Copiapoa eremophila F. Ritter (1980: 1104 – 1105).
Copiapoa tenebrosa F. Ritter (1980: 1098 – 1099).
illustration. Hoffmann & Walter (2004: 134 – 135); Fig. 1A – C.
Plants branching basally and laterally, forming huge mounds up to 2 m diam. and 1 m high; stems elongated cylindrical, up to 25 cm diam., epidermis pale grey-green to grey, ± pruinose; apical wool orange-brown. Roots fascicular. Ribs broad, up to c. 40, tuberculate, notched below areoles. Areoles large, c. 1 cm, round-oval, up to 2 cm apart. Spines all nearly equally long, 2 – 4 cm, thickly acicular, mostly straight, honey-coloured; radials c. 3 – 7, porrect; centrals 0 – 1. Flowers broad funnel-form, pale yellow, 4 – 4.5 cm; bract scales reddish brown, axils naked; external perianth segments often red-tipped; pericarpel somewhat constricted above; nectary broad; ovary compressed. Fruits pale red, oval, 1.5 cm, some scales near rim. Seeds oval to pyriform, c. 1.5 mm; hilum oval, position nearly lateral.
distribution & habitat. Copiapoa gigantea preferably grows on coastal rocky slopes along the Chilean Pacific coast from south of Quebrada Izcuña near Caleta Colorado (24°38'S, 70°33'W) to north of Taltal (25°24'S, 70°28'W) (Fig. 4A).

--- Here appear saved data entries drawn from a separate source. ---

/-!
# LINE 30 «event-socket» port, part 4/4: §8 THE NAMED ROWS, FLOORS AND RESIDUALS of the three instances (`Row_F1strTh` / `Row_F1strVo` / `Row_F1xfTh` / `Row_F1xfVo`,
# `Row_F1spdTh`; floors; residuals ≡ `Row_F1`; summary); census KEYS `Row_F1strTh` / `Row_F1strVo` / `Row_F1xfTh` / `Row_F1xfVo` + `_excluded`, floors, edges

Re-homed for the scenario census (typer seat ns-census-typer-1 g9; the cells F1Σth / F1Σvo / F1Ξth / F1Ξvo (+ generic F1[P]th/vo) and the floors RΣS / PΣS / RΞS /
PΞS are MEMBERS OF RECORD «DECIDED IN KERNEL IN FILES» of row F1 since census v1.92 (critic idea-crit-3 g8 PASS 06:47:48Z — no price; ref ns-census-ref g11 PRE-CHECK ✓
§16.30 item 58; lead-presearch label item 58); this port makes them TREE-decided): VERBATIM PORT of the NEW sections (§6–§8) of ns-idea-3 LINE 30 «event-socket»,
`pub/ideators/ns-idea-3/lines/event-socket/line-event-socket.lean` sha16 6529f3492cb49b94 (1484 l., lean check rc 0, 0 sorry; its §1–§5 = LINE 27/28/29 VERBATIM,
taken BY NAME from `ScenarioCensusRowF1Socket*` / `…SharpTop*` / `…ThinTop*`), split for the 400-line rule into `ScenarioCensusRowF1EventSocket` (§6 vocabulary) →
`…EventSocketTransfer` (§6 transfer + engine) → `…EventSocketEvents` (§7) → `…EventSocketRows` (§8 + census KEYS).  Lean text VERBATIM in namespace
`…Theorems.ScenarioCensus.EventSocket` (the line's `…Cruxes.ScenarioCensusRowF1.EventSocketLine` re-homed) with `open …LiouvilleSocket …SharpTop …ThinTop`; port
edits: `@[conjecture]` on the residuals `StretchSlack` / `CrossFlowSlack` (≡ `ScenarioCensus.Row_F1`, OPEN), one-line docstrings added where missing (gate lint); `cross_smul_smul` is the tree's `UnthreadedRigidity.ThreadingJets.cross_smul_smul` taken BY NAME (review p713151).
Statements untouched.

No census VALUE is moved here (row F1 stays OPEN-WITH-LINE; the members become TREE-decided by name); NS regularity is NOT proved; `Row_F1` is untouched (zero
movement, `evSlack_iff_rowF1` / `stretchSlack_iff_rowF1` / `crossFlowSlack_iff_rowF1`); no summit statement is proved by this file. Lemmas that restate already-landed tree declarations are taken BY NAME (gate lint `dedup.landed`): `fderiv_smul_stPull_apply` = `InviscidTop.fderiv_smul_stPull_apply`, `fderiv_smul_stPull` = `InviscidTop.fderiv_smul_stPull`, `fderiv_fderiv_smul_stPull` = `InviscidTop.fderiv_fderiv_smul_stPull`, `tendsto_clm_of_tendsto_apply` = `InviscidTop.tendsto_clm_of_tendsto_apply`, `tendsto_fderiv_fderiv_apply_of_bound` = `InviscidTop.tendsto_fderiv_fderiv_apply_of_bound`, `tendsto_fderiv_fderiv_of_bound` = `InviscidTop.tendsto_fderiv_fderiv_of_bound`, `tendsto_fderiv_fderiv_of_typeI_seq_Ioo` = `InviscidTop.tendsto_fderiv_fderiv_of_typeI_seq_Ioo`, `fderiv3_smul_stPull` = `FrozenTop.fderiv3_smul_stPull`, `tendsto_fderiv3_of_typeI_seq_Ioo` = `FrozenTop.tendsto_fderiv3_of_typeI_seq_Ioo`, `tendsto_physicalTime` = `ColumnarTop.tendsto_physicalTime`, `eventually_fast` = `ColumnarTop.eventually_fast`, `sqrt_timeLag` = `StretchedTop.sqrt_timeLag`, `forall_of_forall_ne_zero` = `StretchedTop.forall_of_forall_ne_zero`, `radius_eq` = `FrozenTop.radius_eq`, `jointCond_everywhere₆` = `FrozenTop.jointCond_everywhere₄`, `continuousOn_quad` = `IntegratedStretch.continuousOn_quad`, `sqrt_nu_timeLag` = `IntegratedStretch.sqrt_nu_timeLag`, `sing_of_not_bounded` = `InviscidTop.sing_of_not_bounded`, `exists_singularZoom_package₃` = `FrozenTop.exists_singularZoom_package₃`, `lapD_eq_zero_of_eq_zero` = `FrozenTop.lapD_eq_zero_of_eq_zero`, `measurableSet_top` = `IntegratedStretch.measurableSet_top`, `cross_smul_smul` = `UnthreadedRigidity.ThreadingJets.cross_smul_smul`.
-/

-- the summit and its single problem share the name `NavierStokesRegularity` (D-0017 nested layout)
set_option linter.dupNamespace false

noncomputable section

open MeasureTheory Set Function Filter TopologicalSpace Metric
open scoped Topology NNReal ENNReal InnerProductSpace RealInnerProductSpace Laplacian

namespace Summit.NavierStokesRegularity.NavierStokesRegularity.Theorems.ScenarioCensus.EventSocket

open Literature.Analysis Literature.Analysis.FluidPDE
open Summit.NavierStokesRegularity.NavierStokesRegularity.Theorems
open Summit.NavierStokesRegularity.NavierStokesRegularity.Theorems.ScenarioCensus.LiouvilleSocket
open Summit.NavierStokesRegularity.NavierStokesRegularity.Theorems.ScenarioCensus.SharpTop
open Summit.NavierStokesRegularity.NavierStokesRegularity.Theorems.ScenarioCensus.ThinTop

/-! ## §8 THE NAMED ROWS, FLOORS AND RESIDUALS of the three instances (all rows and floors PROVED; residuals ≡ `Row_F1`) -/

/-! ### Stretching: «THIN STRETCHED TOP» / «EVANESCENT STRETCHED TOP», floors, residual -/

/-- **Criterion row F1Σth «THIN STRETCHED TOP»** (NEW; order 1, magnitude-blind, `ν`-free event): in the frame of `Row_F1`,
if for some `θ < 1` and every `δ > 0` the times at which the set `{x : θ‖ω‖² < (T − t)⟪∇u ω, ω⟫}` («super-critically
stretched points») has volume `> δ(ν(T − t))^{3/2}` are SCALE-NULL at `T`, then the solution extends past `T`. -/
def Row_F1strTh : Prop :=
  ∀ (ν T : ℝ), 0 < ν → 0 < T → ∀ (u : ℝ → E3 → E3) (p : ℝ → E3 → ℝ),
    IsClassicalNSSolutionOn (Ico 0 T) ν 0 u p → IsLerayHopfOn T ν 0 (u 0) u → HasRapidSpatialDecay (u 0) →
    IsTypeIBlowup u T →
    (∃ θ : ℝ, θ < 1 ∧ ∀ δ : ℝ, 0 < δ → IsScaleNull T (evFatTimes (StretchEv θ) T ν δ u)) →
    HasSmoothExtensionPast ν 0 u T

/-- **Criterion row F1Σvo «EVANESCENT STRETCHED TOP»** (NEW): `Φ_{Σ_θ}(t) → 0` as `t ↑ T` for some `θ < 1` suffices. -/
def Row_F1strVo : Prop :=
  ∀ (ν T : ℝ), 0 < ν → 0 < T → ∀ (u : ℝ → E3 → E3) (p : ℝ → E3 → ℝ),
    IsClassicalNSSolutionOn (Ico 0 T) ν 0 u p → IsLerayHopfOn T ν 0 (u 0) u → HasRapidSpatialDecay (u 0) →
    IsTypeIBlowup u T →
    (∃ θ : ℝ, θ < 1 ∧ Tendsto (evFraction (StretchEv θ) T ν u) (𝓝[<] T) (𝓝 0)) →
    HasSmoothExtensionPast ν 0 u T

/-- **Floor «STRETCHED SLICES RECUR»** (NEW necessary feature of Type-I blow-up): for EVERY `θ < 1` some `δ`-fat set of
super-critically-stretched times is NOT scale-null at `T` — vortex stretching at rate `> θ/(T − t)` along the vorticity
occupies a MACROSCOPIC (parabolic-volume) portion of space on a RECURRENT (scale-window-dense) set of times. -/
def RecurrentStretchedSlices : Prop :=
  ∀ (ν T : ℝ), 0 < ν → 0 < T → ∀ (u : ℝ → E3 → E3) (p : ℝ → E3 → ℝ),
    IsMaximalSmoothSolution ν 0 u p T → IsLerayHopfOn T ν 0 (u 0) u → HasRapidSpatialDecay (u 0) →
    IsTypeIBlowup u T → ∀ θ : ℝ, θ < 1 → ∃ δ : ℝ, 0 < δ ∧ ¬ IsScaleNull T (evFatTimes (StretchEv θ) T ν δ u)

conservation status. In the taxonomic framework used for the IUCN Red List, this taxon was considered under its synonym Copiapoa cinerea subsp. haseltoniana. Faundez et al. (2013), assessed C. cinerea (circumscription including C. cinerea subsp. cinerea, subsp. columna-alba and subsp. haseltoniana) as LC. Although Hoffmann & Flores (1989) and Hoffmann & Walter (2004) considered this taxon on its own to be VU, the conservation status of C. gigantea has not been assessed using the IUCN criteria (IUCN 2012). The EOO and AOO values (Table 3) indicate that C. gigantea may be considered as EN if conforming to additional conditions listed in Criterion B (IUCN 2012). The species is mainly threatened by construction and expansion of roads (I. Larridon, pers. observ.; P. C. Guerrero, pers. observ.), resulting in a decline of the extent and/or quality of habitat. Although it has large number of individuals, Schulz & Kapitany (1996) & Guerrero et al. (2010, 2012) estimated that overall population trends are negative. The species is currently not protected in situ, although it is conserved in ex situ seed bank and living collections (Larridon et al. 2014).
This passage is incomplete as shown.